― Оливер, ещё вина!
Незнакомец стоял у раскрытого настежь окна, слегка поигрывая
бокалом и любуясь тем, как в солнечном свете искрился благородный
напиток.
Лёгкая усмешка тронула чётко очерченные губы. С первого взгляда
его внешность приковывала внимание, удивляла своей неповторимой
индивидуальностью, как будто мастер, не поскупившись на материал,
создал нечто совершенно уникальное. Густые смоляные волосы
ниспадали до плеч. Крупный волевой подбородок свидетельствовал о
незаурядной силе духа.
Его можно было бы назвать красивым в общечеловеческом понимании
красоты и гармонии, если бы не глаза. Пронизывающий, жесткий взгляд
холодных глаз вызывал невольную дрожь. Они всегда оставались
безучастными, даже когда на лице играла улыбка, и в зависимости от
обстоятельств меняли свой цвет — от светлых, почти прозрачных, до
тёмно-синих, глубоких, как океан, шумевший неподалёку.
Вошёл слуга - полуобнаженный смуглый юноша с волосами пепельного
цвета и выразительным рельефом мышц. Он поставил на письменный стол
поднос с бутылкой вина и бесшумно удалился.
Незнакомец, задумавшись на минуту, прошел вглубь гостиной, где
на небольшом столике пестрела квадратами шахматная доска, на
которой стояли фигуры, издалека ничем не отличавшиеся от обычных.
Но что-то в них настораживало, вселяло смутную тревогу. Она
нарастала по мере приближения к ним, пока вы, подойдя вплотную,
наконец, не замечали, что все фигуры были с человеческими лицами.

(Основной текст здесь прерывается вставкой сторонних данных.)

import Summits.QuantumFields.QCD.Theses.HeatSlicedQuarks
import Summits.QuantumFields.QCD.Theses.GapBuysCauchyRate
import Summits.QuantumFields.QCD.Theorems.HeatSlicedQuarksInterleavedFlowProperStubFormatHandover
import Summits.QuantumFields.QCD.Theorems.HeatSlicedQuarksInterleavedFlowProperStubPolynomialFiniteRange
import Summits.QuantumFields.QCD.Theorems.HeatSlicedQuarksInterleavedFlowProperStubPsdGramHadamardDet
import Summits.QuantumFields.QCD.Theorems.HeatSlicedQuarksInterleavedFlowProperStubFrPiecesSumNorm
import Summits.QuantumFields.QCD.Theorems.HeatSlicedQuarksInterleavedFlowProperStubFrPiecesSFU
import Summits.QuantumFields.QCD.Theorems.HeatSlicedQuarksInterleavedFlowProperStubOsDataAlongFullSequence
import Summits.QuantumFields.QCD.Theorems.HeatSlicedQuarksInterleavedHeatSliceFlowCollapse
import Summits.QuantumFields.QCD.Theorems.RobustYangMillsHandover.Negative.GapClauses
import Literature.MathematicalPhysics.QuantumFieldTheory.QCDCalibratedSpecies
import Literature.LinearAlgebra.Matrix.FiniteRangeDecompositionMatrixSum
import Literature.LinearAlgebra.Matrix.FiniteRangeDecompositionMatrixBounds
import Summits.QuantumFields.QCD.Theorems.HeatSlicedQuarksTracedQuadraticParametrix
import Summits.QuantumFields.QCD.Theorems.HeatSlicedQuarksQuarkLoopCoefficient

/-!
# Crux `InterleavedFlowProper` (stmt-QuantumFields-18031), line `finite-range-heat-slices` — THE CERTIFIED ENVELOPE
# (lead c4, cycle 2): the line's three FORMAT/FLOW statements as importable definitions, the two FORMAT statements as
# theorems, and the composition as a LANDED theorem — the crux, and X₀ = `ContinuumQCDExists` itself, follow from
# `FRFlow` given the two foreign items 8796 (`YMLatticeGapAlongAFSequences`, verbatim) and 8840
# (`Theses.GapBuysCauchyRate.RotationRestoration`, by name).

This file is the sorry-free part of the registered gen-4 skeleton `Cruxes/InterleavedFlowProper/Lines/finite_range_heat_slices.lean`
(sha b1a24d497827), moved under `Theorems/` so that (a) the planners can promote the line's one open own stub to a statement item whose
signature is literally `FiniteRangeHeatSlices.FRFlow` (importable, by name), and (b) the assembly
`FRFlow → YMLatticeGapAlongAFSequences → RotationRestoration → InterleavedFlowProper` is a kernel-checked, landed theorem rather than
a composition inside a sorried workfile.  Contents: §0 the objects (`Idx`, `dW`, `massiveWilsonSquare`, `frSlice`); §1–§3 the statements
`FRHeatSlices`, `PSDGramHadamard`, `FRFlow` (verbatim from the skeleton); §4 the FORMAT theorems `stub_finiteRangeHeatSlices`
(assembled at `Θ = 64` from the landed `stub_frPiecesSumNorm` p168253 and `stub_frPiecesSFU` p168681) and `stub_psdGramHadamard`
(from `stub_psdGramHadamardDet` p167533); §5 the composition `limitsAlong_of_stubs`, `InterleavedFlowProper_of` (six-hypothesis form,
verbatim), and the NEW closed forms `interleavedFlowProper_of_frFlow`, `continuumQCDExists_of_frFlow` (milestones discharged by the landed
`TracedQuadraticParametrix_of` / `QuarkLoopCoefficient_of` and the collapse `interleavedHeatSliceFlow_iff_continuumQCDExists`, p96451);
§6 two lines of package anatomy for the promote decision: the package is monotone in the offset (`frFlowPackage_mono`) and, absent the
N_f = 0 gap, is exactly its UV block (`frFlowPackage_iff_uv_of_not_gap`).
References: Bauerschmidt arXiv:1206.2212 Thm 1.2; BBS LNM 2242 Ch. 3; GlimmJaffeQP1987 §6.1, Thm 17.9.1; OsterwalderSchrader1975 §2, §4.
-/

noncomputable section

namespace Summit.QuantumFields.QCD.Cruxes.InterleavedFlowProper.FiniteRangeHeatSlices

open scoped BigOperators Matrix ComplexOrder SchwartzMap
open Filter Topology
open Literature.MathematicalPhysics.QuantumFieldTheory Literature.MathematicalPhysics.QuantumLattice
  Literature.MathematicalPhysics.AQFT
open Literature.Probability.LatticeModels (TorusSite)
open Literature.LinearAlgebra.Matrix (MatrixFRD.piece)
open Summit.QuantumFields.QCD.Theses.HeatSlicedQuarks
open Summit.QuantumFields.QCD.Cruxes.StableActionBridge.Sketch (qcdLatticeDist qcdLatticeDistSymAP)

local notation "𝔾" => Matrix.specialUnitaryGroup (Fin 3) ℂ

/-! ## §0 The objects: the massive Wilson square and its Bauerschmidt pieces -/

/-- Quark field index on the torus of side `L`: site × colour × spin (as in the route file). -/
abbrev Idx (L : ℕ) : Type := TorusSite 4 L × Fin 3 × Fin 4

/-- The Wilson–Dirac matrix `D_W(U, m, r = 1)` of the route. -/
abbrev dW (L : ℕ) [NeZero L] (U : GaugeConfig 4 L 𝔾) (m : ℝ) : Matrix (Idx L) (Idx L) ℂ :=
  wilsonDirac (fundamentalRep (Fin 3)) U m 1

/-- The MASSIVE WILSON SQUARE `Q_U(μ) = D_Wᴴ D_W + μ²` (the engine's generator `H_U` plus the infrared
regulator `μ²` — in the flow `μ` is the RENORMALISED quark mass in lattice units, triage r1-2 sharpen (4)). -/
def massiveWilsonSquare (L : ℕ) [NeZero L] (U : GaugeConfig 4 L 𝔾) (m μ : ℝ) : Matrix (Idx L) (Idx L) ℂ :=
  (dW L U m)ᴴ * dW L U m + ((μ : ℂ) ^ 2) • (1 : Matrix (Idx L) (Idx L) ℂ)

/-- The `n`-th FINITE-RANGE HEAT SLICE of the quark Green form: Bauerschmidt's piece `C_n = g_n(Q_U(μ))` with
scale ratio `2` and spectral bound `Θ` — the tree's `MatrixFRD.piece` (PSD by `piece_posSemidef`, exact range
`2ⁿ` in torus distance by `piece_apply_eq_zero_of_lt_dist` since `Q_U(μ)` hops twice, for EVERY `U`). -/
def frSlice (Θ : ℝ) (n : ℕ) (L : ℕ) [NeZero L] (U : GaugeConfig 4 L 𝔾) (m μ : ℝ) :
    Matrix (Idx L) (Idx L) ℂ :=
  MatrixFRD.piece (massiveWilsonSquare L U m μ) Θ 2 n

/-! ## §1 FORMAT STUB 1 — finite-range heat slices with SFU power counting (first lemma of the card, retyped) -/

/-- **`FRHeatSlices`** (card `finite-range-heat-slices`, first lemma RETYPED after the triage junk finding: the
pieces are the CONCRETE Literature pieces, quantified before nothing, every piece bounded, constants uniform in
`μ ∈ (0,1]`, `L`, `U`, `m`).  There are `ε > 0`, `K`, a spectral bound `Θ > 0` and `C` such that for every
`μ ∈ (0,1]`, torus side `L`, `SU(3)` field `U`, bare mass `m ∈ [−1/2,1]`:
(sum) `Σ_n C_n = Q_U(μ)⁻¹` (`HasSum`; the top piece vanishes in the limit since `Q_U(μ) ≥ μ² > 0`);
(mass decay, ℓ² operator form) `‖C_n v‖₂ ≤ C·4ⁿ(1 + μ²4ⁿ)⁻³‖v‖₂` (Bauerschmidt Thm 1.2 `‖Φ_t‖ ≤ Ct²` with the
`P_t`-lemma decay, tree `MatrixFRD.exists_gFun_le_majorant`);
(SFU power counting) on every ball on which the plaquettes are `(ε/r²)²`-small at a scale `r ≥ 2ⁿ` — the hypothesis
of the PROVED crux `SmallFieldUltracontractivity` 8871 — the on-diagonal entries of `C_n` are `≤ C/4ⁿ` and those of
the SANDWICHED piece `D_W C_n D_Wᴴ = g_n(D_W D_Wᴴ + μ²)·D_W D_Wᴴ` are `≤ C/16ⁿ + Cμ²/4ⁿ` (local `(H_{4,ω})` from
8871 by Γ-subordination `(1+t²λ)⁻ˡ = Γ(l)⁻¹∫e⁻ˢsˡ⁻¹e^{−st²λ}ds`, monotonicity of `u ↦ e^{−uH}(x,x)` beyond the
window, entries `≤ 1` below `t = 1`, and `γ₅`-hermiticity `D Dᴴ = Γ₅ Dᴴ D Γ₅` for the sandwiched operator).
Together with PSD (Literature) and Gram–Hadamard (`PSDGramHadamard`) this gives the sliced fermionic covariance
`C_n D_Wᴴ` Gram constants `√(4⁻ⁿ)·√(16⁻ⁿ) = 8⁻ⁿ = (range)⁻³` — free Dirac power counting, NO analyticity.
[Bauerschmidt arXiv:1206.2212 Thm 1.2, Lemma 2.1/2.7; BBS LNM 2242 Ch. 3; route items 8871, 8876] -/
def FRHeatSlices : Prop :=
  ∃ ε : ℝ, 0 < ε ∧ ∃ K : ℕ, ∃ Θ : ℝ, 0 < Θ ∧ ∃ C : ℝ, ∀ μ : ℝ, μ ∈ Set.Ioc (0 : ℝ) 1 →
    ∀ (L : ℕ) [NeZero L] (U : GaugeConfig 4 L 𝔾) (m : ℝ), m ∈ Set.Icc (-(1 / 2 : ℝ)) 1 →
      HasSum (fun n : ℕ => frSlice Θ n L U m μ) (massiveWilsonSquare L U m μ)⁻¹ ∧
      (∀ (n : ℕ) (v : Idx L → ℂ),
        ∑ i, ‖(frSlice Θ n L U m μ).mulVec v i‖ ^ 2 ≤
          (C * 4 ^ n * ((1 + μ ^ 2 * 4 ^ n)⁻¹) ^ 3) ^ 2 * ∑ i, ‖v i‖ ^ 2) ∧
      ∀ (n : ℕ) (x : TorusSite 4 L) (r : ℕ), 2 ^ n ≤ r → r ≤ L →
        (∀ y : TorusSite 4 L, torusDist x y ≤ K * r → ∀ μ' ν' : Fin 4,
          3 - ((fundamentalRep (Fin 3)) (plaquetteHolonomy U y μ' ν')).trace.re ≤ (ε / (r : ℝ) ^ 2) ^ 2) →
        ∀ (a : Fin 3) (α : Fin 4),
          ‖frSlice Θ n L U m μ (x, a, α) (x, a, α)‖ ≤ C / 4 ^ n ∧
          ‖(dW L U m * frSlice Θ n L U m μ * (dW L U m)ᴴ) (x, a, α) (x, a, α)‖ ≤ C / 16 ^ n + C * μ ^ 2 / 4 ^ n
import Mathlib
import HarnessLib
import Summits.Langlands.Langlands.Theses.MonomialConverse
import Literature.RepresentationTheory.FiniteGroups.MonomialCharacters

/-!
# Birth skeleton (BC3) for crux stmt-Langlands-18580
`Summit.Langlands.Langlands.Theses.MonomialConverse.AbelianFreeBrauer` — line `birth`

THE CRUX (finite group theory): for every finite group `G` and every irreducible complex
representation `V` of dimension `≥ 2`, the character of `V` is a `ℤ`-linear combination of induced
class functions `Ind_H^G φ` with `φ : H →* ℂˣ` a linear character of a subgroup `H` that is NOT the
restriction of a linear character of `G` ("abelian-free" monomial pieces).

## The line: minimal-counterexample trichotomy, over the in-tree character library

Write `AFB(G)` for the crux at one group `G`.  Every argument on file for this crux (grounders
g79-1/g79-3, refuter REVIEW-MonomialConverse.md, rattack THEORY.md, crux ideas
`supplement-poset-snake`, `cyclotomic-torsion-afb`) has the shape
"`AFB(K)` for all groups `K` of smaller order **and** a structural hypothesis on `G` ⟹ `AFB(G)`",
after the elementary reformulation `AFB(G) ⟺ ∀ H ≤ G, π_H − Ind_{HG'}^G 1 ∈ M_G` (Brauer's theorem
in monomial form — PROVED in the tree, `brauer_induction_holds` — plus Frobenius reciprocity,
transitivity of induction and inflation, all proved in `Literature.RepresentationTheory.FiniteGroups`).
The composition below is exactly that strong induction on `|G|`, with the three structural cases as
the stubs, stated in the LIBRARY vocabulary (`IsIrrChar`, `indClassFun`: plain class functions
`G → ℂ`), plus one dictionary stub carrying the library form back to the crux's own typing
(`FDRep ℂ G`, `CategoryTheory.Simple`, the `dite` Frobenius formula):

* `stub_dictionary` (S–M, provable now): library form `AFBAt G` ⟹ crux form `AFBCrux G` at each `G`
  (`Simple V ⟹ V.character ∈ irrChars G` via Mathlib's `FDRep.simple_iff_char_is_norm_one` and the
  tree's `Representation.exists_multiset_irrChars`; `FDRep.char_one` for the degree; reindexing
  `x ↦ x⁻¹` between `indClassFun` and the crux's sum).
* `stub_radicalStep` (L, proved on paper, g79-3 + REVIEW): `G` has a non-trivial abelian normal
  subgroup and `AFB` holds below `|G|` ⟹ `AFB(G)` (reduction to a core-free maximal supplement `L` of
  `G'`; then `G = V ⋊ L` is affine and `π_L − 1 = Σ_{orbits ≠ 1} Ind_{V L_χ}^G χ̃` is abelian-free).
  Covers every solvable group.
* `stub_perfectStep` (M–L, proved on paper per REVIEW §(a) / THEORY §2): `G` perfect and `AFB` below
  `|G|` ⟹ `AFB(G)`; 54 perfect groups GAP-certified (SUMMARY.md).
* `stub_fittingFreeStep` (the OPEN sector, hardest): `G` with no non-trivial abelian normal subgroup,
  not perfect, `AFB` below `|G|` ⟹ `AFB(G)` (`S_n`, `PGL₂(q)`, `PΓL₂(q)`, `M₁₀`, `Aut(T)`, `T ≀ C₂`, …;
  34 such groups certified, 0 FAIL; partial paper results: `|G:G'| = 2` (THEORY v2 §2b), `G/G'` a
  `p`-group (idea supplement-poset-snake), two non-cyclic Sylows of `G/G'` (idea cyclotomic-torsion)).

Composition `AbelianFreeBrauer_of : dictionary → radical → perfect → fittingFree → AbelianFreeBrauer`
(kernel-checked, no `sorry` outside the four `stub_*`): strong induction on `Fintype.card G`,
trichotomy by `Classical` case split, then the dictionary and `Iff.rfl`.

Disproof used: none exists (`ledger crux ls stmt-Langlands-18580`: no workfiles, no `Disproof.lean`,
no `Negative/` lemma, 2026-08-17); `ledger negatives --problem Langlands` checked — none of the stubs'
shape.  No `_false_without_` theorem to honour.
-/

set_option linter.dupNamespace false
set_option linter.unusedVariables false

noncomputable section

namespace Summit.Langlands.Langlands.Cruxes.AbelianFreeBrauer.Birth

-- `Classical` as in the route file, so that `AFBCrux` is the crux's matrix syntactically (the `dite`
-- in the Frobenius formula is decided by `Classical.propDecidable`).
open scoped BigOperators Classical
open Summit.Langlands.Langlands.Theses.MonomialConverse
open Literature.RepresentationTheory.FiniteGroups

/-! ## 0. Vocabulary -/

/-- **Abelian-free monomial `ℤ`-combination** (library form): `f = ∑ᵢ mᵢ · Ind_{Hᵢ}^G φᵢ` with
`φᵢ : Hᵢ →* ℂˣ` linear characters that are not restrictions of linear characters of `G`
(the abelian-free clause is the crux's, verbatim; `Ind` is the tree's `indClassFun`, Serre §7.2).
[cite: SerreLinearRepresentations1977, §7.2] -/
def IsAFMonomialZSum {G : Type} [Group G] [Fintype G] (f : G → ℂ) : Prop :=
  ∃ (ι : Type) (_ : Fintype ι) (H : ι → Subgroup G) (φ : ∀ i, H i →* ℂˣ) (m : ι → ℤ),
    (∀ i, ∀ χ : G →* ℂˣ, χ.restrict (H i) ≠ φ i) ∧
      f = ∑ i, (m i : ℂ) • indClassFun (H i) (fun h => ((φ i h : ℂˣ) : ℂ))

/-- **`AFB` at the finite group `G`, library form**: every irreducible character of `G` of degree
`≠ 1` (i.e. `≥ 2`) is an abelian-free monomial `ℤ`-combination. [cite: Brauer1947] -/
def AFBAt (G : Type) [Group G] [Fintype G] : Prop :=
  ∀ χ : G → ℂ, IsIrrChar G χ → χ 1 ≠ 1 → IsAFMonomialZSum χ

/-- **`AFB` at the finite group `G`, crux form**: the matrix of the route decl `AbelianFreeBrauer`
at one group, copied verbatim (`abelianFreeBrauer_iff` is `Iff.rfl`). [cite: Brauer1947] -/
def AFBCrux (G : Type) [Group G] [Fintype G] : Prop :=
  ∀ (V : FDRep ℂ G), CategoryTheory.Simple V → 2 ≤ Module.finrank ℂ V →
    ∃ (ι : Type) (_ : Fintype ι) (H : ι → Subgroup G) (φ : ∀ i, H i →* ℂˣ) (m : ι → ℤ),
      (∀ i, ∀ χ : G →* ℂˣ, χ.restrict (H i) ≠ φ i) ∧
        ∀ g : G, V.character g = ∑ i, (m i : ℂ) * ((Nat.card (H i) : ℂ)⁻¹ *
          ∑ x : G, if h : x * g * x⁻¹ ∈ H i then ((φ i ⟨x * g * x⁻¹, h⟩ : ℂˣ) : ℂ) else 0)

/-- The crux is `∀ G, AFBCrux G`, definitionally. [folklore] -/
theorem abelianFreeBrauer_iff :
    AbelianFreeBrauer ↔ ∀ (G : Type) [Group G] [Fintype G], AFBCrux G :=
  Iff.rfl

/-! ## 1. The four stubs -/

/-- **STUB D — dictionary (size S–M, provable now).**  At each finite group `G`, the library form
of `AFB` implies the crux form: for `V : FDRep ℂ G` simple, `V.character` is an irreducible
character in the sense of `IsIrrChar` (Mathlib `FDRep.simple_iff_char_is_norm_one` + the tree's
`Representation.exists_multiset_irrChars` / `classInner_multiset_sum_irrChars`: a character of norm
one is irreducible), `V.character 1 = finrank ≥ 2 ≠ 1` (`FDRep.char_one`), and the tree's
`indClassFun H φ g = |H|⁻¹ ∑_t φ̇(t⁻¹ g t)` is the crux's `|H|⁻¹ ∑_x φ̇(x g x⁻¹)` after `x ↦ x⁻¹`
(`Fintype.sum_equiv (Equiv.inv G)`, `extend_subtypeVal_apply` / `extend_subtypeVal_of_not_mem`).
[folklore] -/
theorem stub_dictionary :
    ∀ (G : Type) [Group G] [Fintype G], AFBAt G → AFBCrux G := by
  sorry

/-- **STUB R — the radical step (size L; proved on paper, grounder g79-3 / REVIEW-MonomialConverse.md).**
If `G` has a non-trivial abelian normal subgroup and `AFB` holds for every group of smaller order,
then `AFB(G)`.  Paper proof: `AFB(G) ⟺ ∀ H ≤ G, δ_H := π_H − Ind_{HG'}^G 1 ∈ M_G` (Brauer monomial form
`brauer_induction_holds`, Frobenius reciprocity `classInner_indClassFun_left`, `χ · Ind_H φ = Ind_H (χ|_H φ)`);
`HG' < G`: `δ_H = Ind_{HG'}^G(π^{HG'}_H − 1)` lies in `M_G` by `AFB(HG')`, transitivity
`indClassFun_indClassFun` and "a linear `ψ ≠ 1` of `HG'` trivial on `H` is not a restriction from `G`";
`HG' = G`: `π_H ≡ π_L (mod M_G)` for `H ≤ L` maximal, and `δ_L` inflates from `G/core(L)`
(`indClassFun_comp_mk`) unless `L` is core-free; then the abelian normal `V ⊄ L` gives `G = V ⋊ L`,
`ℂ[G/L] = ⊕_{L-orbits on V̂} Ind_{V L_χ}^G χ̃` (`character_eq_indClassFun_of_isInternal`), the orbit of
`1` gives `1_G`, every other orbit is non-singleton because `LG' = G`, so each `χ̃` is abelian-free.
Covers all solvable `G`. [cite: Brauer1947] [cite: SerreLinearRepresentations1977, §7.2, §10.5 Thm. 20] -/
theorem stub_radicalStep :
    ∀ (G : Type) [Group G] [Fintype G],
      (∃ A : Subgroup G, A.Normal ∧ A ≠ ⊥ ∧ ∀ x ∈ A, ∀ y ∈ A, x * y = y * x) →
      (∀ (K : Type) [Group K] [Fintype K], Fintype.card K < Fintype.card G → AFBAt K) →
      AFBAt G := by
  sorry

/-- **STUB P — the perfect step (size M–L; proved on paper per REVIEW-MonomialConverse.md §(a) and
THEORY.md §2, two independent refuter seats).**  If `G` is perfect (`G' = G`) and `AFB` holds for
every group of smaller order, then `AFB(G)`.  Paper proof (REVIEW): with `Lin(G) = {1}`,
`N_G = {f ∈ R(G) : ⟨f, 1⟩ = 0}` and `M_G ⊗ ℚ = N_G ⊗ ℚ` (a class function orthogonal to every
`Ind_C φ`, `φ ≠ 1`, `C` cyclic, is constant); the finite quotient `N/M` is dual to class functions
`ζ ∈ ℚ ⊗ N` with `ζ|_H ∈ R(H) + ℚ 1_H` for all `H < G` (uses `AFB(H)`), evaluation at `1` pins the
constants mod `ℤ`, and Brauer's characterisation of characters (`mem_brauerV_of_mem_virtChars`,
elementary subgroups are proper) gives `ζ ∈ R(G)`.  GAP: 54 perfect groups certified `N = M`
(SUMMARY.md).  Includes the trivial group (vacuous). [cite: Brauer1947] -/
theorem stub_perfectStep :
    ∀ (G : Type) [Group G] [Fintype G], commutator G = ⊤ →
      (∀ (K : Type) [Group K] [Fintype K], Fintype.card K < Fintype.card G → AFBAt K) →
      AFBAt G := by
  sorry

/-- **STUB F — the Fitting-free imperfect step (the OPEN sector; hardest stub).**  If `G` has no
non-trivial abelian normal subgroup, is not perfect, and `AFB` holds for every group of smaller
order, then `AFB(G)`.  By the reduction of STUB R only a core-free maximal supplement `L` of `G'`
matters (`π_L − 1_G ∈ M_G`), i.e. `G` primitive with non-abelian socle and `G ≠ G'`: `S_n`
(⟺ `χ^{(n−1,1)} ∈ M(S_n)`), `PGL₂(q)`, `PΓL₂(q)`, `M₁₀`, `Aut(T)`, product/diagonal/twisted-wreath
types.  Evidence: 34 such groups GAP-certified `N = M`, 0 FAIL (SUMMARY.md: `S5–S8`, `PGL(2,7…17)`,
`PΓL(2,8/9/16)`, `M10`, `GL(2,q)`, `A5≀S2`, …).  Partial paper results to build on: `|G:G'| = 2`
(THEORY v2 §2b: every outer element in a unique maximal subgroup forces `π_L − 1` supported on `G'`),
`G/G'` a `p`-group (snake lemma on Brauer surjectivity, idea supplement-poset-snake), `G/G'` with two
non-cyclic Sylows (idea cyclotomic-torsion-afb); named residual: monolithic groups with `|G/G'|` not a
prime power (`PΓL₂(27)`, `L₂(64).6`, `L₃(4).6`, `U₃(8).6`).  Why it might fail: a pure `ℤ`-lattice
index obstruction `[N:M] > 1` in such a group (none found). [cite: Brauer1947]
[cite: doi:10.1016/0021-8693(88)90254-5] -/
theorem stub_fittingFreeStep :
    ∀ (G : Type) [Group G] [Fintype G],
      (¬ ∃ A : Subgroup G, A.Normal ∧ A ≠ ⊥ ∧ ∀ x ∈ A, ∀ y ∈ A, x * y = y * x) →
      commutator G ≠ ⊤ →
      (∀ (K : Type) [Group K] [Fintype K], Fintype.card K < Fintype.card G → AFBAt K) →
      AFBAt G := by
  sorry

/-! ## 2. The stub statements as named `Prop`s (literally their types) -/

namespace _Goal

/-- The statement of `stub_dictionary`, as a named `Prop` (literally its type). [folklore] -/
def stub_dictionary : Prop :=
  type_of% @Summit.Langlands.Langlands.Cruxes.AbelianFreeBrauer.Birth.stub_dictionary

/-- The statement of `stub_radicalStep`, as a named `Prop` (literally its type). [folklore] -/
def stub_radicalStep : Prop :=
  type_of% @Summit.Langlands.Langlands.Cruxes.AbelianFreeBrauer.Birth.stub_radicalStep

/-- The statement of `stub_perfectStep`, as a named `Prop` (literally its type). [folklore] -/
def stub_perfectStep : Prop :=
  type_of% @Summit.Langlands.Langlands.Cruxes.AbelianFreeBrauer.Birth.stub_perfectStep

/-- The statement of `stub_fittingFreeStep`, as a named `Prop` (literally its type). [folklore] -/
def stub_fittingFreeStep : Prop :=
  type_of% @Summit.Langlands.Langlands.Cruxes.AbelianFreeBrauer.Birth.stub_fittingFreeStep

end _Goal

/-! ## 3. The composition (kernel-checked, no `sorry`): strong induction on `|G|` -/

/-- **`AFB` at every finite group from the three step stubs**, by strong induction on
`Fintype.card G` and the trichotomy "non-trivial abelian normal subgroup / perfect / neither".
[folklore] -/
theorem afbAt_of_steps (hR : _Goal.stub_radicalStep) (hP : _Goal.stub_perfectStep)
    (hF : _Goal.stub_fittingFreeStep) :
    ∀ (G : Type) [Group G] [Fintype G], AFBAt G := by
  unfold _Goal.stub_radicalStep at hR
  unfold _Goal.stub_perfectStep at hP
  unfold _Goal.stub_fittingFreeStep at hF
  suffices key : ∀ n : ℕ, ∀ (G : Type) [Group G] [Fintype G], Fintype.card G = n → AFBAt G from
    fun G _ _ => key _ G rfl
  intro n
  induction n using Nat.strong_induction_on with
  | _ n ih =>
    intro G _ _ hn
    have IH : ∀ (K : Type) [Group K] [Fintype K], Fintype.card K < Fintype.card G → AFBAt K :=
      fun K _ _ hK => ih (Fintype.card K) (hn ▸ hK) K rfl
    by_cases hA : ∃ A : Subgroup G, A.Normal ∧ A ≠ ⊥ ∧ ∀ x ∈ A, ∀ y ∈ A, x * y = y * x
    · exact hR G hA IH
    · by_cases hp : commutator G = ⊤
      · exact hP G hp IH
      · exact hF G hA hp IH

/-- **`AbelianFreeBrauer` from the four stubs.**  The hypotheses are, verbatim, the statements of
the four stubs; the conclusion is the route decl
`Summit.Langlands.Langlands.Theses.MonomialConverse.AbelianFreeBrauer`, by name. [folklore] -/
theorem AbelianFreeBrauer_of (hD : _Goal.stub_dictionary) (hR : _Goal.stub_radicalStep)
    (hP : _Goal.stub_perfectStep) (hF : _Goal.stub_fittingFreeStep) :
    Summit.Langlands.Langlands.Theses.MonomialConverse.AbelianFreeBrauer := by
  have hall := afbAt_of_steps hR hP hF
  unfold _Goal.stub_dictionary at hD
  rw [abelianFreeBrauer_iff]
  intro G _ _
  exact hD G (hall G)

/-- The same composition with the four registered stubs consumed BY NAME (inherits their
`sorry`s, contains none). [folklore] -/
theorem AbelianFreeBrauer_of_stubs :
    Summit.Langlands.Langlands.Theses.MonomialConverse.AbelianFreeBrauer :=
  AbelianFreeBrauer_of stub_dictionary stub_radicalStep stub_perfectStep stub_fittingFreeStep

end Summit.Langlands.Langlands.Cruxes.AbelianFreeBrauer.Birth

end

На них застыли гримасы страдания, боли, страха ― всей гаммы
негативных чувств.
Он приблизился к столику, и лица фигур мгновенно пришли в
движение: на одних отразился ужас, другие, казалось, издавали немой
крик, иные скорбно поджали губы и сдвинули брови, некоторые
затравленно и подобострастно косились в сторону Незнакомца. На его
лице вновь заиграла усмешка. Он явно что-то задумал и был доволен
своим расчетом. Властным движением руки взял одну из фигур и
переставил её на несколько клеток.
* * *
Мадлен беспомощно теребила поясок платья. Она едва сдерживалась,
чтобы не расплакаться и сохранить достоинство.
― Мисс Чанс, мы ожидали от вас большего, гораздо большего. Ваш
роман оставляет желать лучшего. Сюжет банален, действия
предсказуемы, герои какие-то… пресные, что ли, ― главный редактор
был безжалостен.
Он сидел, закинув ногу на ногу, и мерно покачивал ботинком в
такт своим словам, не обращая внимания на поскрипывание кресла. Ему
не впервой было устраивать разнос незадачливым авторам.
― Вы нас разочаровали. В таком виде его нельзя печатать.
Руки Мадлен устали от пояска и принялись за сумочку.
― Что с вами, мисс Чанс? ― спросил главный редактор, несколько
смягчившись. ― Вы никогда не блистали оригинальностью, но мы
сотрудничали с вами как с надёжным автором.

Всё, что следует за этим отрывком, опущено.